I am trying to use Linear Regression, to predict salary in USD. I have the following data:
Data:
- 607 records
- Numerical columns: year, salary, salary in USD
- Categorical columns: experience, type, residence, currency, remote work, company location, and company size.
- Target: salary in USD
Preprocessing dataset:
from sklearn.preprocessing import OneHotEncoder, StandardScaler
from sklearn.compose import ColumnTransformer
# Columns to drop:
drop_cols = ['Currency', 'Company location', 'Salary', 'Title']
# Attributes of interest
num_attributes = ['Year']
one_hot_attributes = ['Experience', 'Type', 'Remote work', 'Residence', 'Company size']
# Drop columns:
data.drop(drop_cols, 1, inplace=True)
# Setup transformer for column:
preprocessor = ColumnTransformer([
('nums', StandardScaler(), num_attributes),
('one_hot', OneHotEncoder(drop='first', sparse=False), one_hot_attributes)],
remainder='passthrough')
Pipe:
from sklearn.pipeline import Pipeline
pipe = Pipeline(steps =[
('preprocessor', preprocessor),
('model', LinearRegression()),
])
pipe.fit(X_train, y_train)
Perform prediction:
prediction = pipe.predict(X_test)
Error:
ValueError: Found unknown categories ['IR', 'HN', 'MT', 'PH', 'NZ', 'CZ', 'MD'] in column 3 during transform
CodePudding user response:
Your test data contains locations that were never seen during training, but you are using OneHotEncoder. How do you want to represent these never seen before locations?

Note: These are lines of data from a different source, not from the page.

/-- `e^{iπβ} S_β(k)` is real: it equals its own conjugate (`k > 0`). [cite: Drazin2002, §8.3 (8.36)–(8.38)] -/
theorem conj_cexp_pi_mul_sawS {k : ℝ} (hk : 0 < k) (β : ℝ) :
    starRingEnd ℂ (Complex.exp (((Real.pi * β : ℝ) : ℂ) * Complex.I) * sawS k β) = Complex.exp (((Real.pi * β : ℝ) : ℂ) * Complex.I) * sawS k β := by
  rw [cexp_pi_mul_sawS hk β, Complex.conj_ofReal]

/-! ## §2 The two frame coefficients: the pole cancels in `x_vu`, survives in `x_uv` -/

/-- **The pole-free frame coefficient.** For `a > 0` and `|β| ≤ ½`:
`‖(−π/2 − 2Σ₀(a,β)) + 2e^{iπβ}S_β(a)‖ ≤ 3π/2` — indeed `−2Σ₀ + 2e^{iπβ}S = (1−q)((1+q) − 2√q cos πβ)/(aD) ∈ [0, (1−q)/a] ⊆ [0, 2π]`
(`D = (1+q)² − 4q cos²πβ`), the `1/(a²+β²)` poles of `Σ₀` and `S` cancelling. [cite: Drazin2002, §8.3 (8.36)–(8.38)] -/
theorem norm_frameCoef_vu_le {a : ℝ} (ha : 0 < a) {β : ℝ} (hβ : |β| ≤ 1 / 2) :
    ‖(((-(Real.pi / 2) - 2 * sawSigma0 a β) : ℝ) : ℂ) + 2 * (Complex.exp (((Real.pi * β : ℝ) : ℂ) * Complex.I) * sawS a β)‖ ≤ 3 * Real.pi / 2 := by
  rw [cexp_pi_mul_sawS ha β]
  set q : ℝ := sawQ a with hq
  set s : ℝ := Real.exp (-(a * Real.pi)) with hs
  set c : ℝ := Real.cos (Real.pi * β) with hc
  have hπ := Real.pi_pos
  have hq0 : 0 < q := sawQ_pos a
  have hq1 : q < 1 := sawQ_lt_one ha
  have hs0 : 0 < s := Real.exp_pos _
  have hsq : s ^ 2 = q := by rw [hs, hq, sawQ, sq, ← Real.exp_add]; congr 1; ring
  have hc0 : 0 ≤ c := by
    rw [hc]
    apply Real.cos_nonneg_of_neg_pi_div_two_le_of_le <;> nlinarith [abs_le.1 hβ]
  have hc1 : c ≤ 1 := Real.cos_le_one _
  have hcos2 : Real.cos (2 * Real.pi * β) = 2 * c ^ 2 - 1 := by
    rw [hc, show 2 * Real.pi * β = 2 * (Real.pi * β) by ring, Real.cos_two_mul]
  -- `D = 1 − 2q cos 2πβ + q² = (1+q)² − 4qc² = P·M`, `P = (1+q) − 2sc ≥ 0`, `M = (1+q) + 2sc ≥ 1`
  set P : ℝ := (1 + q) - 2 * s * c with hP
  set M : ℝ := (1 + q) + 2 * s * c with hM
  have hD : 1 - 2 * q * Real.cos (2 * Real.pi * β) + q ^ 2 = P * M := by rw [hcos2, hP, hM, ← hsq]; ring
  have hP0 : 0 ≤ P := by nlinarith [sq_nonneg (1 - s), mul_nonneg hs0.le (sub_nonneg.2 hc1)]
  have hM1 : 1 ≤ M := by nlinarith [mul_nonneg hs0.le hc0]
  have hDpos : 0 < P * M := by rw [← hD]; nlinarith [Real.cos_le_one (2 * Real.pi * β)]
  have hPpos : 0 < P := lt_of_le_of_ne hP0 (fun h => by rw [← h, zero_mul] at hDpos; exact lt_irrefl 0 hDpos)
  -- the combination in closed form
  have hT : (-(Real.pi / 2) - 2 * sawSigma0 a β) + 2 * ((-(s * (1 - q) * c)) / (a * (1 - 2 * q * Real.cos (2 * Real.pi * β) + q ^ 2))) =
      -(Real.pi / 2) + (1 - q) / (a * M) := by
    rw [sawSigma0, ← hq, hD]
    field_simp
    ring
  have hT0 : 0 ≤ (1 - q) / (a * M) := by positivity
  have hT1 : (1 - q) / (a * M) ≤ 2 * Real.pi := by
    rw [div_le_iff₀ (by positivity)]
    have h1q : 1 - q ≤ 2 * Real.pi * a := by
      have := Real.add_one_le_exp (-(2 * Real.pi * a)); rw [hq, sawQ]; linarith
    nlinarith
  have hreal : (((-(Real.pi / 2) - 2 * sawSigma0 a β) : ℝ) : ℂ) + 2 * ((((-(s * (1 - q) * c)) / (a * (1 - 2 * q * Real.cos (2 * Real.pi * β) + q ^ 2))) : ℝ) : ℂ) =
      (((-(Real.pi / 2) + (1 - q) / (a * M)) : ℝ) : ℂ) := by
    rw [← hT]; push_cast; ring
  rw [hreal, Complex.norm_real, Real.norm_eq_abs]
  exact abs_le.2 ⟨by linarith, by linarith⟩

You need to set handle_unknown
parameter in OneHotEncoder
https://scikit-learn.org/stable/modules/generated/sklearn.preprocessing.OneHotEncoder.html. By default this is set to error
. Instead you can choose for example you can set it to ignore
(will encode it as 0s) or infrequent_if_exist
which will create a dummy category (then you need to set min_frequency
so that rare values from training data are mapped there)
E.g.
# Setup transformer for column:
preprocessor = ColumnTransformer([
('nums', StandardScaler(), num_attributes),
('one_hot', OneHotEncoder(drop='first',
sparse=False,
handle_unknown='ignore'), one_hot_attributes)],
remainder='passthrough')